# FreeBSD 10.1 Release/Stable UEFI Boot Freeze on ASUS H87 And H97 Plus Motherboards



## NuLL3rr0r (Jan 4, 2015)

I installed and built FreeBSD 10.1-STABLE kernel and world on an Asus P8Z77-V with a Core i7 3370K CPU on a GPT disk and UEFI enabled. It had some issues at first, but after upgrading the BIOS to rev-2104 which is the latest version it works flawlessly.

Now, I've got two systems (H87-Plus rev-2002 + Core i5 4440) and (H97-Plus rev 2306 + Core i5 4460) which are not able to boot from UEFI, when I do the `make installworld`.

This is what I do after re-partitioning and a clean install:

/etc/make.conf

```
CPUTYPE?=core-avx2
MAKE_JOBS_SAFE=yes
MAKE_JOBS_NUMBER=5
KERNCONF=GENERIC
```

`cd /usr/src/
make clean
rm -rf /usr/obj/*
make buildworld -j5
make buildkernel -j5 KERNCONF=GENERIC
make installkernel KERNCONF=GENERIC
shutdown -r now`

After installing the new kernel it boots fine. Then I do boot in single user mode using `boot -s` at loader's command line, and do the following:

`mount -u /
mount -a -t ufs
adjkerntz -i
mergemaster -p
cd /usr/src/
make installworld
mergemaster
reboot`

This is where things are getting messy! After rebooting the system it goes to ASUS EZ Mode and won't boot (Maybe it cannot find the boot partition or so). When I try my BIOS boot menu using F8 and boot from the disk it shows the following and freezes, nothing works except a cold reboot:


```
>> FreeBSD EFI boot block
      Loader path: /boot/loder.efi
_
```

I even tried `gpart bootcode -b /mnt/boot/pmbr -p /mnt/boot/gptboot -i 1 ada0` on FreeBSD install shell without any success. It won't even boot to the previous stage anymore.

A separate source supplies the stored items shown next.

import Summits.CriticalPhenomena.PercolationContinuityZ3.Theorems.Transplant.PlanarSkeletonFrmQuasiDefs
import Summits.CriticalPhenomena.PercolationContinuityZ3.Theorems.Transplant.SkelFrmQuasiBChoiceDefsT
import Summits.CriticalPhenomena.PercolationContinuityZ3.Theorems.Transplant.SkelFrmBChoiceDefsT
import Summits.CriticalPhenomena.PercolationContinuityZ3.Theorems.Transplant.PlanarCells2VDefs
import HarnessLib
import Summits.CriticalPhenomena.PercolationContinuityZ3.Theorems.Transplant.SkelFrmBChoiceCellsV
/-!
# GEN-Q PORT (WAVE-Q table v0.8 section 2, row G054, U-level L10; captain R-6/R-7 2026-08-27: carrier token swap `PlanarSkeletonFrmFrom ↦ PlanarSkeletonFrmQuasi`)
# of the tree module «Transplant/SkelFrmFromBChoiceCellsV» (sha256 6eccdef73a31447b…) onto the quasi-step carrier `PlanarSkeletonFrmQuasi` (p507026): «SkelFrmQuasiBChoiceCellsV»

ORIGINAL TITLE: N2 (frames-only node `SamePDropOfSkeletonFrm₁`, OPEN) — (ζ″) under (R-44)/(R-45): THE CELL STRUCTURE OF RECORD OF THE SECOND CELL PORT,

builds on p205010 (kernel theorem, internal audit signed; external expert review pending) — nothing in this file uses p205010; NOTHING is claimed about any open node
((N3-b), the end state).  Lane `prim-bschramm`, seat `prim-bschramm-stmt` (gen 33; GEN-Q column pen; tool = captain gen-1 g4's port_genq.py R-14 --cone + p3-g30's T1 patch).  Helper file (`--supports stmt-CriticalPhenomena-4575 --as helper`).
PORT RULES (U-wave r1–r4 re-used, GEN-Q hunk classes of p3-g29 #6136): declaration order, names and proof texts are those of «SkelFrmFromBChoiceCellsV», byte-identical except
(i) the carrier token `PlanarSkeletonFrmFrom ↦ PlanarSkeletonFrmQuasi` in binders, `namespace`/`end` lines and qualified names (module names `SkelFrmFrom… ↦ SkelFrmQuasi…`
in imports of already-ported rows); (ii) `Φ.step ↦ Φ.qstep` with the called Steps lemma replaced by its `…Q`/`_q` twin and the cost `Φ.M` threaded (none in this file unless
listed below); (iii) `Φ.cyl_connected ↦ Φ.cyl_reach` readers (none unless listed); (iv) graph-ball radii / window floors ×`Φ.M` (none unless listed).  Carrier-free
residents stay imported/exported from the original «SkelFrmBChoiceCellsV» exactly as in the FrmFrom port.  Docstrings and citations are the original's.

-/

open scoped Classical

noncomputable section

namespace Summit.CriticalPhenomena.PercolationContinuityZ3.Theorems.Transplant

namespace PlanarSkeletonFrmQuasi

namespace NegB

open Literature.Probability.Percolation Literature.Probability.LatticeModels SimpleGraph KNCells
open Literature.Probability.Percolation.KozmaNitzan.Cells (oth oth_oth)
open SkelConc (Consts)
open Skelφ.StepI (DataNS)
open Neg

section Values

variable (κ : Consts) {V : Type} [DecidableEq V] [Countable V] {G : SimpleGraph V} [G.LocallyFinite] (Φ : PlanarSkeletonFrmQuasi G) (t : V)
  (p : unitInterval) (D : DataNS V) (g f : ℕ) (c hf : Fin 2 → ℕ)

/-- **The PER-AXIS truncated forward room** `hFV hf I := min (hf I) (2·r (oth I))` (the forward room of a step along `I` is felt on the other coordinate,
so it is capped by twice the OTHER half-side, `PCells2V.hF_le`). [this work] -/
def hFV (I : Fin 2) : ℕ := min (hf I) (2 * (fcellsA κ Φ t p D g f).r (oth I))

/-- `hFV I ≤ 2·r (oth I)` and `hFV I ≤ hf I`. [folklore] -/
theorem hFV_le (I : Fin 2) : hFV κ Φ t p D g f hf I ≤ 2 * (fcellsA κ Φ t p D g f).r (oth I) ∧ hFV κ Φ t p D g f hf I ≤ hf I :=
  ⟨min_le_right _ _, min_le_left _ _⟩

/-- **Under the value row `hf I ≤ 2·r (oth I)` the truncation is the identity**: `hFV I = hf I`. [folklore] -/
theorem hFV_eq (h : ∀ I, hf I ≤ 2 * (fcellsA κ Φ t p D g f).r (oth I)) (I : Fin 2) : hFV κ Φ t p D g f hf I = hf I := min_eq_left (h I)

/-- **THE CELLS OF RECORD OF THE N2 CHAIN UNDER (R-44)/(R-45)** (`PCells2V`): `fcellsT … c` with the backward transverse room `hB I := 2·r (oth I)` (T's room)
and the forward transverse room the truncated slot value `hFV hf`. [cite: KozmaNitzan2024, §4 p. 25 (the renormalised lattice)] -/
def fcellsV : PCells2V where
  toPCells2T := fcellsT κ Φ t p D g f c
  hB := fun I => 2 * (fcellsA κ Φ t p D g f).r (oth I)
  hF := hFV κ Φ t p D g f hf
  hB_le := fun _ => le_rfl
  hF_le := fun I => (hFV_le κ Φ t p D g f hf I).1

/-- **The underlying T cells are `fcellsT … c` (by `rfl`)** — every T row (per-axis creep cap, `cenS`, the T box family through `toPCells2T`) carries to
the V function with no re-proof. [folklore] -/
@[simp] theorem fcellsV_toPCells2T : (fcellsV κ Φ t p D g f c hf).toPCells2T = fcellsT κ Φ t p D g f c := rfl

/-- The underlying two-unit cells are `fcellsA` (by `rfl`). [folklore] -/
theorem fcellsV_toPCells2 : (fcellsV κ Φ t p D g f c hf).toPCells2 = fcellsA κ Φ t p D g f := rfl

/-- `r` of the V cells is `fcellsA`'s (by `rfl`). [folklore] -/
theorem fcellsV_r (i : Fin 2) : (fcellsV κ Φ t p D g f c hf).r i = (fcellsA κ Φ t p D g f).r i := rfl

-- GEN-Q (R-2, captain 2026-08-27): `PlanarSkeletonFrmFrom.NegB.fcellsV_s` is not in the used cone of the node top — not ported.

-- GEN-Q (R-2, captain 2026-08-27): `PlanarSkeletonFrmFrom.NegB.fcellsV_K` is not in the used cone of the node top — not ported.

/-- The creep of the V cells is the truncated creep `cT` (by `rfl`). [folklore] -/
theorem fcellsV_c (i : Fin 2) : (fcellsV κ Φ t p D g f c hf).c i = ((cT κ Φ t p D g f c i : ℕ) : ℤ) := rfl

/-- The backward room is T's: `hB I = 2·r (oth I)` (by `rfl`). [folklore] -/
theorem fcellsV_hB (I : Fin 2) : (fcellsV κ Φ t p D g f c hf).hB I = 2 * (fcellsA κ Φ t p D g f).r (oth I) := rfl

/-- The forward room is the truncated slot value (by `rfl`). [folklore] -/
theorem fcellsV_hF (I : Fin 2) : (fcellsV κ Φ t p D g f c hf).hF I = hFV κ Φ t p D g f hf I := rfl

-- GEN-Q (R-2, captain 2026-08-27): `PlanarSkeletonFrmFrom.NegB.fcellsV_hF_le_slot` is not in the used cone of the node top — not ported.

/-- **Under the value row `hf I ≤ 2·r (oth I)` the forward room IS the slot value.** [folklore] -/
theorem fcellsV_hF_eq (h : ∀ I, hf I ≤ 2 * (fcellsA κ Φ t p D g f).r (oth I)) (I : Fin 2) : (fcellsV κ Φ t p D g f c hf).hF I = hf I :=
  hFV_eq κ Φ t p D g f hf h I

-- GEN-Q (R-2, captain 2026-08-27): `PlanarSkeletonFrmFrom.NegB.fcellsV_cenS` is not in the used cone of the node top — not ported.

-- GEN-Q (R-2, captain 2026-08-27): `PlanarSkeletonFrmFrom.NegB.fcellsT_toV_eq` is not in the used cone of the node top — not ported.

end Values

end NegB

end PlanarSkeletonFrmQuasi

end Summit.CriticalPhenomena.PercolationContinuityZ3.Theorems.Transplant

end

I followed a similar process for my P8Z77-V setup. Except the following inside /etc/make.conf:

/etc/make.conf

```
CPUTYPE?=corei7-avx
MAKE_JOBS_SAFE=yes
MAKE_JOBS_NUMBER=9
KERNCONF=GENERIC
```

I don't know what's wrong. But, I'll appreciate any help.


----------



## wblock@ (Jan 4, 2015)

Is it booting in UEFI mode or legacy BIOS mode?  If it really is a UEFI boot, writing the BIOS bootcode was a mistake.

Setting CPUTYPE?=core-avx2 might be overly optimistic.  I've had no problems using CPUTYPE?=corei7 on my i5 machines (yes, that's correct), but /usr/share/examples/etc/make.conf says core-avx2 is for clang only.  That implies that it is less well tested than the gcc options.


----------



## NuLL3rr0r (Jan 4, 2015)

Never mind. I found The Root of All Evil!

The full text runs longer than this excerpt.